Amyloids are protein aggregates with a highly ordered spatial structure giving them unique physicochemical properties. Different amyloids not only participate in the development of numerous incurable diseases but control vital functions in archaea, bacteria and eukarya. Plants are a poorly studied systematic group in the field of amyloid biology. Amyloid properties have not yet been demonstrated for plant proteins under native conditions in vivo. Here we show that seeds of garden pea Pisum sativum L. contain amyloid-like aggregates of storage proteins, the most abundant one, 7S globulin Vicilin, forms bona fide amyloids in vivo and in vitro. Full-length Vicilin contains 2 evolutionary conserved β-barrel domains, Cupin-1.1 and Cupin-1.2, that self-assemble in vitro into amyloid fibrils with similar physicochemical properties. However, Cupin-1.2 fibrils unlike Cupin-1.1 can seed Vicilin fibrillation. In vivo, Vicilin forms amyloids in the cotyledon cells that bind amyloid-specific dyes and possess resistance to detergents and proteases. The Vicilin amyloid accumulation increases during seed maturation and wanes at germination. Amyloids of Vicilin resist digestion by gastrointestinal enzymes, persist in canned peas, and exhibit toxicity for yeast and mammalian cells. Our finding for the first time reveals involvement of amyloid formation in the accumulation of storage proteins in plant seeds.

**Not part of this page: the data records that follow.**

/-- Hard core at `e₃−e₁` in `sixPoints`. [cite: KreutzZiereis2026, Appendix A.1 p. 35] -/
theorem hc_sixPoints_p4 : ∀ y ∈ sixPoints, y ≠ p4 → 1 ≤ dist p4 y := by
  intro y hy hne
  simp only [sixPoints, Set.mem_insert_iff, Set.mem_singleton_iff] at hy
  rcases hy with rfl | rfl | rfl | rfl | rfl | rfl
  · rw [dist_comm]; exact d04.le
  · rw [dist_comm]; exact d24.le
  · rw [dist_comm]; exact d34.le
  · exact (hne rfl).elim
  · exact d45.le
  · exact d46.le

/-- `𝒩(e₃−e₁) = ∅` in `sixPoints`. [cite: KreutzZiereis2026, Appendix A.1 p. 35] -/
theorem nbhd_sixPoints_p4 : nbhd 1 1 sixPoints p4 = ∅ := by
  ext y
  simp only [nbhd, sixPoints, Set.mem_setOf_eq, Set.mem_insert_iff, Set.mem_singleton_iff, one_mul,
    Set.mem_empty_iff_false, iff_false, not_and, not_le]
  intro h hne
  rcases h with rfl | rfl | rfl | rfl | rfl | rfl
  · rw [dist_comm]; exact d04
  · rw [dist_comm]; exact d24
  · rw [dist_comm]; exact d34
  · exact (hne rfl).elim
  · exact d45
  · exact d46

/-- Hard core at `Re₁` in `sixPoints`. [cite: KreutzZiereis2026, Appendix A.1 p. 35] -/
theorem hc_sixPoints_p5 : ∀ y ∈ sixPoints, y ≠ p5 → 1 ≤ dist p5 y := by
  intro y hy hne
  simp only [sixPoints, Set.mem_insert_iff, Set.mem_singleton_iff] at hy
  rcases hy with rfl | rfl | rfl | rfl | rfl | rfl
  · rw [dist_comm]; exact d05.2
  · rw [dist_comm]; exact d25.le
  · rw [dist_comm]; exact d35.le
  · rw [dist_comm]; exact d45.le
  · exact (hne rfl).elim
  · exact d56.le

/-- `𝒩(Re₁)` in `sixPoints`. [cite: KreutzZiereis2026, Appendix A.1 p. 35] -/
theorem nbhd_sixPoints_p5 : nbhd 1 1 sixPoints p5 = {p0} := by
  ext y
  simp only [nbhd, sixPoints, Set.mem_setOf_eq, Set.mem_insert_iff, Set.mem_singleton_iff, one_mul]
  constructor
  · rintro ⟨h, hne, hd⟩
    rcases h with rfl | rfl | rfl | rfl | rfl | rfl
    · simp
    · exact absurd hd (not_le.2 (by rw [dist_comm]; exact d25))
    · exact absurd hd (not_le.2 (by rw [dist_comm]; exact d35))
    · exact absurd hd (not_le.2 (by rw [dist_comm]; exact d45))
    · exact (hne rfl).elim
    · exact absurd hd (not_le.2 d56)
  · rintro rfl
    exact ⟨by simp, ne05, (by rw [dist_comm]; exact d05.1)⟩

/-- Hard core at `−Re₁` in `sixPoints`. [cite: KreutzZiereis2026, Appendix A.1 p. 35] -/
theorem hc_sixPoints_p6 : ∀ y ∈ sixPoints, y ≠ p6 → 1 ≤ dist p6 y := by
  intro y hy hne
  simp only [sixPoints, Set.mem_insert_iff, Set.mem_singleton_iff] at hy
  rcases hy with rfl | rfl | rfl | rfl | rfl | rfl
  · rw [dist_comm]; exact d06.2
  · rw [dist_comm]; exact d26.le
  · rw [dist_comm]; exact d36.le
  · rw [dist_comm]; exact d46.le
  · rw [dist_comm]; exact d56.le
  · exact (hne rfl).elim

/-- `𝒩(−Re₁)` in `sixPoints`. [cite: KreutzZiereis2026, Appendix A.1 p. 35] -/
theorem nbhd_sixPoints_p6 : nbhd 1 1 sixPoints p6 = {p0} := by
  ext y
  simp only [nbhd, sixPoints, Set.mem_setOf_eq, Set.mem_insert_iff, Set.mem_singleton_iff, one_mul]
  constructor
  · rintro ⟨h, hne, hd⟩
    rcases h with rfl | rfl | rfl | rfl | rfl | rfl
    · simp
    · exact absurd hd (not_le.2 (by rw [dist_comm]; exact d26))
    · exact absurd hd (not_le.2 (by rw [dist_comm]; exact d36))
    · exact absurd hd (not_le.2 (by rw [dist_comm]; exact d46))
    · exact absurd hd (not_le.2 (by rw [dist_comm]; exact d56))
    · exact (hne rfl).elim
  · rintro rfl
    exact ⟨by simp, ne06, (by rw [dist_comm]; exact d06.1)⟩

section BadPairs

/-- No charged angle at `0` in `sevenPoints` (all bond angles are multiples of `π/2`). [cite: KreutzZiereis2026, Appendix A.1 p. 35] -/
theorem bad_sevenPoints_p0 : badAnglePairs sevenPoints p0 = ∅ := by
  rw [badAnglePairs, Set.eq_empty_iff_forall_notMem]
  rintro ⟨y, z⟩ ⟨hy, hz, hne, h0, h1⟩
  rw [nbhd_sevenPoints_p0] at hy hz
  simp only [Set.mem_insert_iff, Set.mem_singleton_iff] at hy hz
  rcases hy with rfl | rfl | rfl <;> rcases hz with rfl | rfl | rfl
  all_goals
    first
    | exact (hne rfl).elim
    | (simp only [p0, p1, p5, p6, mk3_sub, inner_mk3] at h0 h1
       first
       | exact h0 (by nlinarith [sHalf_sq])
       | exact h1 (by nlinarith [sHalf_sq]))

/-- No charged angle at `e₃` in `sevenPoints` (all bond angles are multiples of `π/2`). [cite: KreutzZiereis2026, Appendix A.1 p. 35] -/
theorem bad_sevenPoints_p1 : badAnglePairs sevenPoints p1 = ∅ := by
  rw [badAnglePairs, Set.eq_empty_iff_forall_notMem]
  rintro ⟨y, z⟩ ⟨hy, hz, hne, h0, h1⟩
  rw [nbhd_sevenPoints_p1] at hy hz
  simp only [Set.mem_insert_iff, Set.mem_singleton_iff] at hy hz
  rcases hy with rfl | rfl | rfl | rfl <;> rcases hz with rfl | rfl | rfl | rfl
  all_goals
    first
    | exact (hne rfl).elim
    | (simp only [p0, p1, p2, p3, p4, mk3_sub, inner_mk3] at h0 h1
       first
       | exact h0 (by nlinarith [sHalf_sq])
       | exact h1 (by nlinarith [sHalf_sq]))

/-- No charged angle at `2e₃` in `sevenPoints` (all bond angles are multiples of `π/2`). [cite: KreutzZiereis2026, Appendix A.1 p. 35] -/
theorem bad_sevenPoints_p2 : badAnglePairs sevenPoints p2 = ∅ := by
  rw [badAnglePairs, Set.eq_empty_iff_forall_notMem]
  rintro ⟨y, z⟩ ⟨hy, hz, hne, h0, h1⟩
  rw [nbhd_sevenPoints_p2] at hy hz
  rw [Set.mem_singleton_iff] at hy hz
  exact hne (hy.trans hz.symm)

/-- No charged angle at `e₃+e₁` in `sevenPoints` (all bond angles are multiples of `π/2`). [cite: KreutzZiereis2026, Appendix A.1 p. 35] -/
theorem bad_sevenPoints_p3 : badAnglePairs sevenPoints p3 = ∅ := by
  rw [badAnglePairs, Set.eq_empty_iff_forall_notMem]
  rintro ⟨y, z⟩ ⟨hy, hz, hne, h0, h1⟩
  rw [nbhd_sevenPoints_p3] at hy hz
  rw [Set.mem_singleton_iff] at hy hz
  exact hne (hy.trans hz.symm)

/-- No charged angle at `e₃−e₁` in `sevenPoints` (all bond angles are multiples of `π/2`). [cite: KreutzZiereis2026, Appendix A.1 p. 35] -/
theorem bad_sevenPoints_p4 : badAnglePairs sevenPoints p4 = ∅ := by
  rw [badAnglePairs, Set.eq_empty_iff_forall_notMem]
  rintro ⟨y, z⟩ ⟨hy, hz, hne, h0, h1⟩
  rw [nbhd_sevenPoints_p4] at hy hz
  rw [Set.mem_singleton_iff] at hy hz
  exact hne (hy.trans hz.symm)

/-- No charged angle at `Re₁` in `sevenPoints` (all bond angles are multiples of `π/2`). [cite: KreutzZiereis2026, Appendix A.1 p. 35] -/
theorem bad_sevenPoints_p5 : badAnglePairs sevenPoints p5 = ∅ := by
  rw [badAnglePairs, Set.eq_empty_iff_forall_notMem]
  rintro ⟨y, z⟩ ⟨hy, hz, hne, h0, h1⟩
  rw [nbhd_sevenPoints_p5] at hy hz
  rw [Set.mem_singleton_iff] at hy hz
  exact hne (hy.trans hz.symm)

/-- No charged angle at `−Re₁` in `sevenPoints` (all bond angles are multiples of `π/2`). [cite: KreutzZiereis2026, Appendix A.1 p. 35] -/
theorem bad_sevenPoints_p6 : badAnglePairs sevenPoints p6 = ∅ := by
  rw [badAnglePairs, Set.eq_empty_iff_forall_notMem]
  rintro ⟨y, z⟩ ⟨hy, hz, hne, h0, h1⟩
  rw [nbhd_sevenPoints_p6] at hy hz
  rw [Set.mem_singleton_iff] at hy hz
  exact hne (hy.trans hz.symm)

/-- No charged angle at `0` in `sixPoints` (all bond angles are multiples of `π/2`). [cite: KreutzZiereis2026, Appendix A.1 p. 35] -/
theorem bad_sixPoints_p0 : badAnglePairs sixPoints p0 = ∅ := by
  rw [badAnglePairs, Set.eq_empty_iff_forall_notMem]
  rintro ⟨y, z⟩ ⟨hy, hz, hne, h0, h1⟩
  rw [nbhd_sixPoints_p0] at hy hz
  simp only [Set.mem_insert_iff, Set.mem_singleton_iff] at hy hz
  rcases hy with rfl | rfl <;> rcases hz with rfl | rfl
  all_goals
    first
    | exact (hne rfl).elim
    | (simp only [p0, p5, p6, mk3_sub, inner_mk3] at h0 h1
       first
       | exact h0 (by nlinarith [sHalf_sq])
       | exact h1 (by nlinarith [sHalf_sq]))

/-- No charged angle at `2e₃` in `sixPoints` (all bond angles are multiples of `π/2`). [cite: KreutzZiereis2026, Appendix A.1 p. 35] -/
theorem bad_sixPoints_p2 : badAnglePairs sixPoints p2 = ∅ := by
  rw [badAnglePairs, Set.eq_empty_iff_forall_notMem]
  rintro ⟨y, z⟩ ⟨hy, hz, hne, h0, h1⟩
  rw [nbhd_sixPoints_p2] at hy hz
  exact hy

/-- No charged angle at `e₃+e₁` in `sixPoints` (all bond angles are multiples of `π/2`). [cite: KreutzZiereis2026, Appendix A.1 p. 35] -/
theorem bad_sixPoints_p3 : badAnglePairs sixPoints p3 = ∅ := by
  rw [badAnglePairs, Set.eq_empty_iff_forall_notMem]
  rintro ⟨y, z⟩ ⟨hy, hz, hne, h0, h1⟩
  rw [nbhd_sixPoints_p3] at hy hz
  exact hy

/-- No charged angle at `e₃−e₁` in `sixPoints` (all bond angles are multiples of `π/2`). [cite: KreutzZiereis2026, Appendix A.1 p. 35] -/
theorem bad_sixPoints_p4 : badAnglePairs sixPoints p4 = ∅ := by
  rw [badAnglePairs, Set.eq_empty_iff_forall_notMem]
  rintro ⟨y, z⟩ ⟨hy, hz, hne, h0, h1⟩
  rw [nbhd_sixPoints_p4] at hy hz
  exact hy

/-- No charged angle at `Re₁` in `sixPoints` (all bond angles are multiples of `π/2`). [cite: KreutzZiereis2026, Appendix A.1 p. 35] -/
theorem bad_sixPoints_p5 : badAnglePairs sixPoints p5 = ∅ := by
  rw [badAnglePairs, Set.eq_empty_iff_forall_notMem]
  rintro ⟨y, z⟩ ⟨hy, hz, hne, h0, h1⟩
  rw [nbhd_sixPoints_p5] at hy hz
  rw [Set.mem_singleton_iff] at hy hz
  exact hne (hy.trans hz.symm)

/-- No charged angle at `−Re₁` in `sixPoints` (all bond angles are multiples of `π/2`). [cite: KreutzZiereis2026, Appendix A.1 p. 35] -/
theorem bad_sixPoints_p6 : badAnglePairs sixPoints p6 = ∅ := by
  rw [badAnglePairs, Set.eq_empty_iff_forall_notMem]
  rintro ⟨y, z⟩ ⟨hy, hz, hne, h0, h1⟩
  rw [nbhd_sixPoints_p6] at hy hz
  rw [Set.mem_singleton_iff] at hy hz
  exact hne (hy.trans hz.symm)

end BadPairs

section Cells

variable (C : ℝ)

/-- `#𝒩(0) = 3` in `sevenPoints`. [cite: KreutzZiereis2026, Appendix A.1 p. 35] -/
theorem ncard_nbhd_sevenPoints_p0 : (nbhd 1 1 sevenPoints p0).ncard = 3 :=
  by rw [nbhd_sevenPoints_p0]; exact Set.ncard_eq_three.2 ⟨p1, p5, p6, ne15, ne16, ne56, rfl⟩

/-- `E_cell(0, sevenPoints) = ½(6 − 3) = 3 / 2`. [cite: KreutzZiereis2026, Appendix A.1 p. 35] -/
theorem cell_sevenPoints_p0 : stickyAngularCell 3 C p0 sevenPoints = ENNReal.ofReal (3 / 2) := by
  rw [stickyAngularCell_eq hc_sevenPoints_p0 3 (ncard_nbhd_sevenPoints_p0) bad_sevenPoints_p0]
  norm_num

/-- `#𝒩(e₃) = 4` in `sevenPoints`. [cite: KreutzZiereis2026, Appendix A.1 p. 35] -/
theorem ncard_nbhd_sevenPoints_p1 : (nbhd 1 1 sevenPoints p1).ncard = 4 :=
  by rw [nbhd_sevenPoints_p1, Set.ncard_insert_of_notMem (by simp [ne02, ne03, ne04]) (Set.toFinite _)]; rw [Set.ncard_eq_three.2 ⟨p2, p3, p4, ne23, ne24, ne34, rfl⟩]

/-- `E_cell(e₃, sevenPoints) = ½(6 − 4) = 1`. [cite: KreutzZiereis2026, Appendix A.1 p. 35] -/
theorem cell_sevenPoints_p1 : stickyAngularCell 3 C p1 sevenPoints = ENNReal.ofReal (1) := by
  rw [stickyAngularCell_eq hc_sevenPoints_p1 4 (ncard_nbhd_sevenPoints_p1) bad_sevenPoints_p1]
  norm_num

/-- `#𝒩(2e₃) = 1` in `sevenPoints`. [cite: KreutzZiereis2026, Appendix A.1 p. 35] -/
theorem ncard_nbhd_sevenPoints_p2 : (nbhd 1 1 sevenPoints p2).ncard = 1 :=
  by rw [nbhd_sevenPoints_p2, Set.ncard_singleton]

/-- `E_cell(2e₃, sevenPoints) = ½(6 − 1) = 5 / 2`. [cite: KreutzZiereis2026, Appendix A.1 p. 35] -/
theorem cell_sevenPoints_p2 : stickyAngularCell 3 C p2 sevenPoints = ENNReal.ofReal (5 / 2) := by
  rw [stickyAngularCell_eq hc_sevenPoints_p2 1 (ncard_nbhd_sevenPoints_p2) bad_sevenPoints_p2]
  norm_num

/-- `#𝒩(e₃+e₁) = 1` in `sevenPoints`. [cite: KreutzZiereis2026, Appendix A.1 p. 35] -/
theorem ncard_nbhd_sevenPoints_p3 : (nbhd 1 1 sevenPoints p3).ncard = 1 :=
  by rw [nbhd_sevenPoints_p3, Set.ncard_singleton]

/-- `E_cell(e₃+e₁, sevenPoints) = ½(6 − 1) = 5 / 2`. [cite: KreutzZiereis2026, Appendix A.1 p. 35] -/
theorem cell_sevenPoints_p3 : stickyAngularCell 3 C p3 sevenPoints = ENNReal.ofReal (5 / 2) := by
  rw [stickyAngularCell_eq hc_sevenPoints_p3 1 (ncard_nbhd_sevenPoints_p3) bad_sevenPoints_p3]
  norm_num

/-- `#𝒩(e₃−e₁) = 1` in `sevenPoints`. [cite: KreutzZiereis2026, Appendix A.1 p. 35] -/
theorem ncard_nbhd_sevenPoints_p4 : (nbhd 1 1 sevenPoints p4).ncard = 1 :=
  by rw [nbhd_sevenPoints_p4, Set.ncard_singleton]

/-- `E_cell(e₃−e₁, sevenPoints) = ½(6 − 1) = 5 / 2`. [cite: KreutzZiereis2026, Appendix A.1 p. 35] -/
theorem cell_sevenPoints_p4 : stickyAngularCell 3 C p4 sevenPoints = ENNReal.ofReal (5 / 2) := by
  rw [stickyAngularCell_eq hc_sevenPoints_p4 1 (ncard_nbhd_sevenPoints_p4) bad_sevenPoints_p4]
  norm_num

淀粉样蛋白是具有高度有序的空间结构的蛋白质聚集体，赋予它们独特的物理化学特性。不同的淀粉样蛋白不仅参与许多不治之症的发展，而且还控制古细菌，细菌和真核生物的重要功能。在淀粉样生物领域，植物是一个研究不足的系统群体。在体内天然条件下尚未证明植物蛋白的淀粉样蛋白特性。在这里，我们显示豌豆Pisum sativum的种子L.含有淀粉样蛋白样的存储蛋白聚集体，最丰富的是7S球蛋白Vicilin，可在体内和体外形成真正的淀粉样蛋白。全长Vicilin包含2个进化保守的β-桶结构域Cupin-1.1和Cupin-1.2，它们在体外自组装成具有相似理化特性的淀粉样原纤维。但是，不同于Cupin-1.1的Cupin-1.2原纤维可以使Vicilin发生纤颤。在体内，Vicilin在子叶细胞中形成淀粉样蛋白，该淀粉样蛋白结合淀粉样蛋白特异性染料并具有对去污剂和蛋白酶的抗性。Vicilin淀粉样蛋白积累在种子成熟过程中增加，并在发芽时减弱。Vicilin的淀粉样蛋白可抵抗胃肠道酶的消化，在豌豆罐头中持续存在，并对酵母和哺乳动物细胞具有毒性。